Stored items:
::::

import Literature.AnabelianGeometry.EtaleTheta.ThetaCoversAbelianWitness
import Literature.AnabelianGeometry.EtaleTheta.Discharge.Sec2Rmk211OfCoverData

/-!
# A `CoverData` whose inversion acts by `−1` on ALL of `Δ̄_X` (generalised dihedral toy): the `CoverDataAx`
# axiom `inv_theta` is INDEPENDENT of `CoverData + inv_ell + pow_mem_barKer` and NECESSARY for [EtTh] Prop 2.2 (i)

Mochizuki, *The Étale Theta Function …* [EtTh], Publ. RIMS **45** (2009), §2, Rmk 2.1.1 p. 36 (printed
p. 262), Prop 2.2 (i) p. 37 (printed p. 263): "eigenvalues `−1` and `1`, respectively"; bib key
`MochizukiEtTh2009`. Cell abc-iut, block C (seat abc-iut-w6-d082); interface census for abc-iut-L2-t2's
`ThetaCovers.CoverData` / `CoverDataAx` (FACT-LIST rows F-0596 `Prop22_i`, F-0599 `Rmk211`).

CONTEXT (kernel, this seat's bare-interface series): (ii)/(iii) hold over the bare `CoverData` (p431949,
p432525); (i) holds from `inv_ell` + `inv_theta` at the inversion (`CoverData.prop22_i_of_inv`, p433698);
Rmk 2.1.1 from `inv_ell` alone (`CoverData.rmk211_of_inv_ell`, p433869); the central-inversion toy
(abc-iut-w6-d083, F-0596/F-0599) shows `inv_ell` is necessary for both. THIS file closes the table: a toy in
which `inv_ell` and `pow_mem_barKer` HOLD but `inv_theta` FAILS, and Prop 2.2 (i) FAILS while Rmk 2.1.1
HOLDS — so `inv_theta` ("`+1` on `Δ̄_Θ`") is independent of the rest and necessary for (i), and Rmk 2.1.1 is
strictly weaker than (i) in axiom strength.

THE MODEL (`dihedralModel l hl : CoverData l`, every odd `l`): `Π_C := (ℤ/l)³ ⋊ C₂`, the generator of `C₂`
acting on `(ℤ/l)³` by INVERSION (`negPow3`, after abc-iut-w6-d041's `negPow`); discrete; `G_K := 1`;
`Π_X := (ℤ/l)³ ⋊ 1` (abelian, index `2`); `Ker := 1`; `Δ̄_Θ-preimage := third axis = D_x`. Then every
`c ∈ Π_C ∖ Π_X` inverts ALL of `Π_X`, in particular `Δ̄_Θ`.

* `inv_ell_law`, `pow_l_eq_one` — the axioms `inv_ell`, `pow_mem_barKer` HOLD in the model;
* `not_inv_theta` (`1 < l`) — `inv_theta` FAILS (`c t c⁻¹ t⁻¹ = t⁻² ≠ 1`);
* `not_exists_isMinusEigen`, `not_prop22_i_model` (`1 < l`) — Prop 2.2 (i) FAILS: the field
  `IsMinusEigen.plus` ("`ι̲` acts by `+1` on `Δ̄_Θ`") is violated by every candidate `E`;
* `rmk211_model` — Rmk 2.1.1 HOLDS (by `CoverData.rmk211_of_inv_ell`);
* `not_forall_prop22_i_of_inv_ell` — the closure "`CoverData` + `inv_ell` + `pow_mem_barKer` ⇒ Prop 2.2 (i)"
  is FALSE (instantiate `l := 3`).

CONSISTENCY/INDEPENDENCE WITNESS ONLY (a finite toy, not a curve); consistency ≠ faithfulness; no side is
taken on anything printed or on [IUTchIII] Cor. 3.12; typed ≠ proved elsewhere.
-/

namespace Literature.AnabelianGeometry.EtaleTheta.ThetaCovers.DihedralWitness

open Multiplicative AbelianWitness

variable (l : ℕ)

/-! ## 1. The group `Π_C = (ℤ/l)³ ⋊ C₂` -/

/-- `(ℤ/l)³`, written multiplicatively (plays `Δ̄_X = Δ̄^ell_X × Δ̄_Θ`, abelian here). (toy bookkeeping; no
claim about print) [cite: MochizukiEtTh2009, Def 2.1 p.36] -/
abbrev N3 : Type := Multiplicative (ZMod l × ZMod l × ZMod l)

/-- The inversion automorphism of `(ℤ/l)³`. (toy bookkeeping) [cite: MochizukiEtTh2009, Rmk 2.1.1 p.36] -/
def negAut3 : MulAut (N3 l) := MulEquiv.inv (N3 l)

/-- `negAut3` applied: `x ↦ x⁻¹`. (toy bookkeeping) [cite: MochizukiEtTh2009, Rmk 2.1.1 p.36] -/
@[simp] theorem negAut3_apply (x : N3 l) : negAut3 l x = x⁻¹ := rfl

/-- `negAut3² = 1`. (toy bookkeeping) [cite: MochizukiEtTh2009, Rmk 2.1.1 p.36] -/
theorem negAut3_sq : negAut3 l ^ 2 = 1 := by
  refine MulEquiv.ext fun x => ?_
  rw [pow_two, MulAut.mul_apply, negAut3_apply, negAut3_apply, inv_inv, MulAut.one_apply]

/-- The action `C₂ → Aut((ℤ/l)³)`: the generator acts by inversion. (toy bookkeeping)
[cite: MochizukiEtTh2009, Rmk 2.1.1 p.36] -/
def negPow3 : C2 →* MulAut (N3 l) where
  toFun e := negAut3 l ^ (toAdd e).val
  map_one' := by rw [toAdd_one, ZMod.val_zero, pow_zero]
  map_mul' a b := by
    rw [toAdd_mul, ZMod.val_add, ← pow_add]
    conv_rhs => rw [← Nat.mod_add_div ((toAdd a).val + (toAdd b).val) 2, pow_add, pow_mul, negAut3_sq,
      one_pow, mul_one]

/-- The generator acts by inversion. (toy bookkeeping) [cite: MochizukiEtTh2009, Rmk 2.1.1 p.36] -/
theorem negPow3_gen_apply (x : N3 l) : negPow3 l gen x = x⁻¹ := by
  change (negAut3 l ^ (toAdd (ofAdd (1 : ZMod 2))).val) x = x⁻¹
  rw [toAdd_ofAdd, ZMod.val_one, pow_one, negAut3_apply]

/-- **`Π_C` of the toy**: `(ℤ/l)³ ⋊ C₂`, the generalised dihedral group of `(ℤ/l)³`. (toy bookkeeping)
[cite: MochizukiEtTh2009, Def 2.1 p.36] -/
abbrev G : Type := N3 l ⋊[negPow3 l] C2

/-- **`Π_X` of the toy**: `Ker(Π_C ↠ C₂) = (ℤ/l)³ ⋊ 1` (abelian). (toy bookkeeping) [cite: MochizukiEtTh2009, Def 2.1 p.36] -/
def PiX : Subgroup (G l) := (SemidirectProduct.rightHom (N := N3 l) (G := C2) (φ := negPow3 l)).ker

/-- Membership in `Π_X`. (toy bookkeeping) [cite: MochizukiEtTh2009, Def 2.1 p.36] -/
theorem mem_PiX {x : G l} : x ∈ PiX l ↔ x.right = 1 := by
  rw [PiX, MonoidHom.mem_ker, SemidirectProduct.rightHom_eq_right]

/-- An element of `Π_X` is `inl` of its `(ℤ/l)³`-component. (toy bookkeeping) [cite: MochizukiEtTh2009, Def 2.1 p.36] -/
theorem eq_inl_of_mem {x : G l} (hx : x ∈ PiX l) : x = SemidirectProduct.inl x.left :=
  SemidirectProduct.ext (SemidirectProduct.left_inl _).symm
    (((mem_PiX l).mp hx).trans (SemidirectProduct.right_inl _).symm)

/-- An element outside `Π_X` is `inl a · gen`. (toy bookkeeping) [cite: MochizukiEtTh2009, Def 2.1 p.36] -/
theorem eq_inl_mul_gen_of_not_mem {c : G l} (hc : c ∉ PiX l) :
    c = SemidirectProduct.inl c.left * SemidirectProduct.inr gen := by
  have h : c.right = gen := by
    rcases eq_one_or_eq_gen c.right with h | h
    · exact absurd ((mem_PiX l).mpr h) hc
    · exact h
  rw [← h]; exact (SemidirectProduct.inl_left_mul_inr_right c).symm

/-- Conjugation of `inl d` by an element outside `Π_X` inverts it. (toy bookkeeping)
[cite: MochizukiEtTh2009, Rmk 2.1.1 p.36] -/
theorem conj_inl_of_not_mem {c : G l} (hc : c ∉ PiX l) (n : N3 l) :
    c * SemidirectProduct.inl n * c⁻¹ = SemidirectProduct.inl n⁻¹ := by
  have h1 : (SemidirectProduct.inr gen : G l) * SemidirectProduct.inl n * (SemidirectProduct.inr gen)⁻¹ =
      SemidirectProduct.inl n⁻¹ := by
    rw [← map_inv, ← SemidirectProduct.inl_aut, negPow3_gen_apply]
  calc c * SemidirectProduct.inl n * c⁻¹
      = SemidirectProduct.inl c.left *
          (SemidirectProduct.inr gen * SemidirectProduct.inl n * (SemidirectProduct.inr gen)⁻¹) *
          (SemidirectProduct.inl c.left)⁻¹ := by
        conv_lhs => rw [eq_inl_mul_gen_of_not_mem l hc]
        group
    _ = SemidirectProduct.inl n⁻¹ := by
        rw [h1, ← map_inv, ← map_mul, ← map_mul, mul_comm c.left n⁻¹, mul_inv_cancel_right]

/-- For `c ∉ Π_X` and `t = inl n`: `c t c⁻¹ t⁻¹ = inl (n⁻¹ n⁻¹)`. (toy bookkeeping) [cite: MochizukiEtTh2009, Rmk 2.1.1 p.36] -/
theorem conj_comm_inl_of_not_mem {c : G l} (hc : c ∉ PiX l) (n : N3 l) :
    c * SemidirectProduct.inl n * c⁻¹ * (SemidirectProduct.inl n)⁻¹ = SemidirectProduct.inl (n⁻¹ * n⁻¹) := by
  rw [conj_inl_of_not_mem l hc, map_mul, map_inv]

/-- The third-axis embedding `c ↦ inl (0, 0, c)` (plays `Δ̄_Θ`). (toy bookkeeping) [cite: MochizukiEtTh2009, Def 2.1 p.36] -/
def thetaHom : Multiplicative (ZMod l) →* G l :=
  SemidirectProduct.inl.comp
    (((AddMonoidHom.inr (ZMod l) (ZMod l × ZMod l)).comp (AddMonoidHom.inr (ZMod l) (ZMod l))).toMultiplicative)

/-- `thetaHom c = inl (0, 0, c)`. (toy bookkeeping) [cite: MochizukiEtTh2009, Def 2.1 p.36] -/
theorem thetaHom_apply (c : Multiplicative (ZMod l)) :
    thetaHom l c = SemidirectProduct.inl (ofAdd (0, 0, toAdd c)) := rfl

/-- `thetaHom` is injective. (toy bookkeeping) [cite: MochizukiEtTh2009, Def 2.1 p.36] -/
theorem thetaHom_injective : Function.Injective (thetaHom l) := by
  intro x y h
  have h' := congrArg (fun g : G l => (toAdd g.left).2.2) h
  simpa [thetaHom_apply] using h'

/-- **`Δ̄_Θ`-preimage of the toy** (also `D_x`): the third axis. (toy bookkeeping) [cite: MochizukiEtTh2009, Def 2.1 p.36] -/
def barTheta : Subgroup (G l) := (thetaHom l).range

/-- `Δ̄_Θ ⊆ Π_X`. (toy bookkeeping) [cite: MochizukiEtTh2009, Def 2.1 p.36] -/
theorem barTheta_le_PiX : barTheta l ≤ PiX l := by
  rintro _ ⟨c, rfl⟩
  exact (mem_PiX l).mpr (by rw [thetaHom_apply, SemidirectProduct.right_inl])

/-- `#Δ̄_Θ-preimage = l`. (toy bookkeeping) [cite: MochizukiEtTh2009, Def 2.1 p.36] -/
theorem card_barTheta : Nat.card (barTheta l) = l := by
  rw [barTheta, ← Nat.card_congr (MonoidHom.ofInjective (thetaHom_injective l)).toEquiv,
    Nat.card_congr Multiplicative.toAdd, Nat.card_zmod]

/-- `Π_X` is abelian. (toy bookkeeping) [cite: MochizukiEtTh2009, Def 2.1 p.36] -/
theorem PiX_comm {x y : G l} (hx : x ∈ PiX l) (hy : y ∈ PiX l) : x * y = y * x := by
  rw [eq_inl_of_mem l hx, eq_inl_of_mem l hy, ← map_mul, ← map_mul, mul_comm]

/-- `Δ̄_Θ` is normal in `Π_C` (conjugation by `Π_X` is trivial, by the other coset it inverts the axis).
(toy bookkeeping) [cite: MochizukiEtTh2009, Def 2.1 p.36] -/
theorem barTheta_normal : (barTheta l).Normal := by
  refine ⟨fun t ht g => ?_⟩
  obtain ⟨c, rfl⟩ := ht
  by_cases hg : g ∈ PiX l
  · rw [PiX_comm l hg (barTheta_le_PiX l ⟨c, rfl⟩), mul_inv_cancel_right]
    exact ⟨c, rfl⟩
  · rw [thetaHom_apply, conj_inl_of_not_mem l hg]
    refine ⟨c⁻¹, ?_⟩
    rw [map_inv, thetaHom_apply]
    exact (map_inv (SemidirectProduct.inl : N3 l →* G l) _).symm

::::

▸ Problem description: Set down each line from the line containing "exact ⟨c, rfl⟩" through the final line of the data, exactly and with nothing added.

▸ Task solution:
    exact ⟨c, rfl⟩
  · rw [thetaHom_apply, conj_inl_of_not_mem l hg]
    refine ⟨c⁻¹, ?_⟩
    rw [map_inv, thetaHom_apply]
    exact (map_inv (SemidirectProduct.inl : N3 l →* G l) _).symm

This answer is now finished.